Friday, September 18, 2015

Yoga Bragging. It's all wrong.

Bragging about yoga isn't right really is it? The principles of yoga is practice and enjoyment. "Improvements" are just a progression, whether appreciated, shared or not. They are there a side effect of the journey but not a necessary result of the journey. That doesn't stop me appreciating them though.

I have been reading Yoga Girl by and about Rachel Brethen and yoga, strangely enough. Not money for old rope as such since many of her early posts online are so far in the mists of time I won't ever find them and it's good to know the history of a person and it's good to have a beautiful book to look at.
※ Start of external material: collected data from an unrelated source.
import Summits.Ventures.CertifiedManyBodySolver.Rows.SourcedTorusRowsKKTHook
import Summits.Ventures.CertifiedManyBodySolver.Rows.SourcedTorusRowsOnePointD4
import HarnessLib

/-!
# PINNING-FIELD rows: END TO END — a KKT one-point window certificate IS a response leaf
# `PinFieldResponseFloorAt / CeilingAt`

HONEST FRAMING: first certified bounds on pairing observables; not a superconductivity verdict; every
number certified (two lineages + referee) or labelled float. A response AT FIXED `h > 0` is
symmetry-allowed and says nothing about spontaneous order.

WHAT THIS FILE IS (cell hubbard-cq, D-0082 (c) / LADDER row PC-a, seat hubbard-cq-obsth-1 "pinning-field K5
menu nodes"; the typed consumer of card `sourced-kkt-one-point-floor`, lead ruling 18:35Z 2026-08-26). ONE identity
in the window algebra `𝔄_{Λ'}` for the objective `Γ(incl)(Φ₀ + Φ₀ᴴ)` — SOS, commutators with the sourced window
Hamiltonian `H^{src,tt'}_{Λ'}`, affine-`D₄` defects over `S ∋ 1` closed under products with `χ_{B₁g} = 1`,
`S^z`-charged words, anti-Hermitian parts, residual words, and a KKT block `kktForm H^{src,tt'}_{Λ'} G (Γ(incl) ∘ B)`
with `G ⪰ 0` and ARBITRARY generators `B_b ∈ 𝔄_Λ` (charged pairs, ODD one-body `αc + βc†`, …); NO cap row —
with slot `r ≤ c − Σₖ ‖aₖ‖` gives `∃ L₀, PinFieldResponseFloorAt tp U μ h q L₀ (r/2)`: `r/2 ≤ m_L(h)`,
`m_L = dWaveSourceDensityTT' = Re ω₀(Δ_d)/L²`, on every side `L ≥ L₀` with `q ∣ L`
(`pinFieldResponseFloorAt_of_onePoint_window_certificate_kkt`: `Rows/SourcedTorusRowsKKTHook` ⇒ ground-state cell ⇒
`Rows/SourcedTorusRowsOnePointD4` canonical cell ⇒ `Rows/SourcedTorusRowsDensityBridge` leaf); the MAX program
(objective `−Γ(incl)(Φ₀ + Φ₀ᴴ)`) gives the CEILING leaf (`pinFieldResponseCeilingAt_of_onePoint_window_certificate_kkt`).
In words: «program value `v` for `Re ω(Φ₀ + Φ₀ᴴ)` under these rows ⇒ `m_L(h) ≥ v/2` on every large torus» — read on
by `Observables/PinningFieldMenuReaders` (`.le_liminf`, `.le_pinningFieldPairingOrder`, `.dWaveOrderParameterTT'_le`).

NOTHING IS ASSERTED: identities in, leaves out; no certificate, no number, no `sorry`, no named fact. No definition
(the statements mention no torus-level term; the cells carry their own instances).

References: T. Koma, H. Tasaki, J. Stat. Phys. 76 (1994) 745, §1; M. Araújo et al., arXiv:2311.18707 §3.2
Prop. 11; J. Wang et al., PRX 14 (2024) 031006, §III; O. Bratteli, D. W. Robinson II Prop. 5.3.19, §6.2.4.
-/

noncomputable section

namespace Summit.Ventures.CertifiedManyBodySolver

open Literature.MathematicalPhysics.QuantumLattice
open Matrix HubbardWave0 Literature.Probability.LatticeModels Finset
open Literature.MathematicalPhysics.QuantumManyBody.StateRelaxation
open Summit.Ventures.CertifiedManyBodySolver.Observables
open scoped BigOperators ComplexOrder

/-! ## §1  End to end: a KKT one-point certificate is a response FLOOR / CEILING leaf -/

section EndToEnd

/-- **A KKT ONE-POINT window certificate is, end to end, a response FLOOR leaf.** The identity of
`re_orbitState_ge_of_sourced_window_certificate_d4_TT'_kkt` for the objective `Γ(incl)(Φ₀ + Φ₀ᴴ)` (the MIN program of
card `sourced-kkt-one-point-floor`: SOS, commutators with `H^{src,tt'}_{Λ'}`, affine-`D₄` defects over `S ∋ 1` closed
under products with `χ_{B₁g} = 1`, `S^z`-charged words, anti-Hermitian parts, residual words, and a KKT block with
ARBITRARY generators; NO cap row) and a rational slot `r ≤ c − Σₖ ‖aₖ‖` give
`∃ L₀, PinFieldResponseFloorAt tp U μ h q L₀ (r/2)` — `r/2 ≤ m_L(h)` on every side `L ≥ L₀` with `q ∣ L`
(`Observables/PinningFieldChords`; readers `PinFieldResponseFloorAt.le_liminf`, `.le_pinningFieldPairingOrder`).
[cite: KomaTasaki1994, §1] -/
theorem pinFieldResponseFloorAt_of_onePoint_window_certificate_kkt (tp U μ h : ℝ) {r : ℚ} (q : ℕ)
    {Λ Λ' : Finset (Site 2)} (hΛ : Λ ⊆ Λ') (h8 : thicken Λ 1 ⊆ Λ')
    (h0 : thicken ({0} : Finset (Site 2)) 1 ⊆ Λ') (hz : (0 : Site 2) ∈ Λ')
    (hP : pairRegion (insert (0 : Site 2) unitSteps) 0 ⊆ Λ')
    {S : Finset (DihedralGroup 4)} (h1 : (1 : DihedralGroup 4) ∈ S) (hmul : ∀ a ∈ S, ∀ b ∈ S, a * b ∈ S)
    (hS : ∀ γ ∈ S, b1gChar γ = 1)
    {m : Type*} [Fintype m] [DecidableEq m] {Λm : Matrix m m ℂ} (hΛm : Λm.PosSemidef)
    (O : m → FermionOp Λ')
    {κ' : Type*} (s : Finset κ') (B : κ' → FermionOp Λ)
    {ι : Type*} (tt : Finset ι) (γ : ι → DihedralGroup 4) (hγS : ∀ l ∈ tt, γ l ∈ S) (wv : ι → Site 2)
    (hsh : ∀ l, d4ShiftSet (γ l) (wv l) Λ ⊆ Λ') (Y : ι → FermionOp Λ)
    {ρ : Type*} (uu : Finset ρ) (b : ρ → ℂ) (cw : ρ → List (Orb (PolySite Λ') × Bool))
    (hcw : ∀ j ∈ uu, ladderSpinCharge (cw j) ≠ 0)
    {δ : Type*} (ah : Finset δ) (dc : δ → ℝ) (V : δ → FermionOp Λ')
    {κ'' : Type*} (w : Finset κ'') (a : κ'' → ℂ) (word : κ'' → List (Orb (PolySite Λ') × Bool))
    {β : Type*} [Fintype β] [DecidableEq β] {G : Matrix β β ℂ} (hG : G.PosSemidef)
    (Bk : β → FermionOp Λ) {c : ℝ}
    (hcert : fermionEmbed (PolySite.incl hP) onePointPairWord - (c : ℂ) • (1 : FermionOp Λ') =
      gramForm Λm O +
        (∑ k ∈ s, (pairSourceWindowHamiltonianTT' dWaveFormFactor Λ' tp U μ h * fermionEmbed (PolySite.incl hΛ) (B k) -
            fermionEmbed (PolySite.incl hΛ) (B k) * pairSourceWindowHamiltonianTT' dWaveFormFactor Λ' tp U μ h) +
          ∑ l ∈ tt, (fermionEmbed (PolySite.incl (hsh l)) (fermionEmbed (PolySite.d4Emb (γ l) (wv l) Λ) (Y l)) -
            fermionEmbed (PolySite.incl hΛ) (Y l)) +
          ∑ j ∈ uu, b j • ladderWord (cw j)) +
        (∑ m' ∈ ah, ((dc m' : ℝ) : ℂ) • ((V m')ᴴ - V m') + ∑ k ∈ w, a k • ladderWord (word k)) +
        kktForm (pairSourceWindowHamiltonianTT' dWaveFormFactor Λ' tp U μ h) G
          (fun b' => fermionEmbed (PolySite.incl hΛ) (Bk b')))
    (hr : ((r : ℚ) : ℝ) ≤ c - ∑ k ∈ w, ‖a k‖) :
    ∃ L₀ : ℕ, PinFieldResponseFloorAt tp U μ h q L₀ (r / 2) := by
  obtain ⟨L₀, hL₀⟩ := SourcedCorrLowerRowGS.of_window_certificate_kkt tp U μ h q hΛ h8 h0 hz hP h1 hmul hS
    (fermionEmbed (PolySite.incl hP) onePointPairWord) hΛm O s B tt γ hγS wv hsh Y uu b cw hcw ah dc V w a word hG Bk
    hcert hr
  obtain ⟨L₀', hL₀'⟩ := hL₀.onePoint_canonical h1 hmul hS hP
  exact ⟨max L₀' 3, hL₀'.pinFieldResponseFloorAt⟩

/-- **MAX program: a KKT one-point certificate for `−Γ(incl)(Φ₀ + Φ₀ᴴ)` is a response CEILING leaf**
`∃ L₀, PinFieldResponseCeilingAt tp U μ h q L₀ (−r/2)` (`m_L(h) ≤ −r/2`) for `r ≤ c − Σₖ ‖aₖ‖` — the upper cell from the
lower cell of the negated word (`SourcedTorusCorrUpperRowGS.of_lower_neg`). [cite: KomaTasaki1994, §1] -/
theorem pinFieldResponseCeilingAt_of_onePoint_window_certificate_kkt (tp U μ h : ℝ) {r : ℚ} (q : ℕ)
    {Λ Λ' : Finset (Site 2)} (hΛ : Λ ⊆ Λ') (h8 : thicken Λ 1 ⊆ Λ')
    (h0 : thicken ({0} : Finset (Site 2)) 1 ⊆ Λ') (hz : (0 : Site 2) ∈ Λ')
    (hP : pairRegion (insert (0 : Site 2) unitSteps) 0 ⊆ Λ')
    {S : Finset (DihedralGroup 4)} (h1 : (1 : DihedralGroup 4) ∈ S) (hmul : ∀ a ∈ S, ∀ b ∈ S, a * b ∈ S)
    (hS : ∀ γ ∈ S, b1gChar γ = 1)
    {m : Type*} [Fintype m] [DecidableEq m] {Λm : Matrix m m ℂ} (hΛm : Λm.PosSemidef)
    (O : m → FermionOp Λ')
    {κ' : Type*} (s : Finset κ') (B : κ' → FermionOp Λ)
    {ι : Type*} (tt : Finset ι) (γ : ι → DihedralGroup 4) (hγS : ∀ l ∈ tt, γ l ∈ S) (wv : ι → Site 2)
    (hsh : ∀ l, d4ShiftSet (γ l) (wv l) Λ ⊆ Λ') (Y : ι → FermionOp Λ)
    {ρ : Type*} (uu : Finset ρ) (b : ρ → ℂ) (cw : ρ → List (Orb (PolySite Λ') × Bool))
    (hcw : ∀ j ∈ uu, ladderSpinCharge (cw j) ≠ 0)
    {δ : Type*} (ah : Finset δ) (dc : δ → ℝ) (V : δ → FermionOp Λ')
    {κ'' : Type*} (w : Finset κ'') (a : κ'' → ℂ) (word : κ'' → List (Orb (PolySite Λ') × Bool))
    {β : Type*} [Fintype β] [DecidableEq β] {G : Matrix β β ℂ} (hG : G.PosSemidef)
    (Bk : β → FermionOp Λ) {c : ℝ}
    (hcert : -fermionEmbed (PolySite.incl hP) onePointPairWord - (c : ℂ) • (1 : FermionOp Λ') =
      gramForm Λm O +
        (∑ k ∈ s, (pairSourceWindowHamiltonianTT' dWaveFormFactor Λ' tp U μ h * fermionEmbed (PolySite.incl hΛ) (B k) -
            fermionEmbed (PolySite.incl hΛ) (B k) * pairSourceWindowHamiltonianTT' dWaveFormFactor Λ' tp U μ h) +
          ∑ l ∈ tt, (fermionEmbed (PolySite.incl (hsh l)) (fermionEmbed (PolySite.d4Emb (γ l) (wv l) Λ) (Y l)) -
            fermionEmbed (PolySite.incl hΛ) (Y l)) +
          ∑ j ∈ uu, b j • ladderWord (cw j)) +
        (∑ m' ∈ ah, ((dc m' : ℝ) : ℂ) • ((V m')ᴴ - V m') + ∑ k ∈ w, a k • ladderWord (word k)) +
        kktForm (pairSourceWindowHamiltonianTT' dWaveFormFactor Λ' tp U μ h) G
          (fun b' => fermionEmbed (PolySite.incl hΛ) (Bk b')))
    (hr : ((r : ℚ) : ℝ) ≤ c - ∑ k ∈ w, ‖a k‖) :
    ∃ L₀ : ℕ, PinFieldResponseCeilingAt tp U μ h q L₀ (-r / 2) := by
  obtain ⟨L₀, hL₀⟩ := SourcedCorrLowerRowGS.of_window_certificate_kkt tp U μ h q hΛ h8 h0 hz hP h1 hmul hS
    (-fermionEmbed (PolySite.incl hP) onePointPairWord) hΛm O s B tt γ hγS wv hsh Y uu b cw hcw ah dc V w a word hG Bk
    hcert hr
  have hup : SourcedCorrUpperRowGS tp U μ h q L₀ (-r) Λ' S (fermionEmbed (PolySite.incl hP) onePointPairWord) :=
    fun L _ hInj' hL hqL => SourcedTorusCorrUpperRowGS.of_lower_neg (by rw [neg_neg]; exact hL₀ L hInj' hL hqL)
  obtain ⟨L₀', hL₀'⟩ := hup.onePoint_canonical h1 hmul hS hP
  exact ⟨max L₀' 3, hL₀'.pinFieldResponseCeilingAt⟩

end EndToEnd

end Summit.Ventures.CertifiedManyBodySolver

end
Furthermore her book brings forward many of the philosophies of yoga previously undisclosed to me by stuffy old man books and inaccessible classes. I only started practising again this year because my gym gave me the opportunity of classes without commitment. It's typical that this has been my quiet period at work and I have been consistently attending. Classes are ok but don't teach philosophies, just movement. Rachel's book brings out the yogic practice as it applies to modern life not in the eyes of Mr Iyengar and his water-snorting freaky achievements which seem so freakishly unachievable.

Somehow it seems much more achievable when I see them done by a beautiful blonde woman on a paddle board in the Caribean.

I have been over enthusiastic and rushed my yoga. I haven't hurt myself but I was uncomfortable so I reined myself in and now take great joy from small improvement and work hard until I wobble on areas where I am weak like my core, hips and hamstring flexibility.

So my achievement, quietly tucked away on my blog is that I reached my shoulder stand right back over my head today and held it for some time. I did a forward bend that finally reached my toes for the first time in years. The soles of my feet seem so much closer tonight. Finally, I spent my morning helping someone out at work. Just doing something so they didn't have to while they were away. It was great.

I am remembering a me from many years ago. I am slowly coaxing out someone who didn't judge and despair and rant and finding the helpful positive person who smiled at a day that was average and said, 'You know what? That was alright'.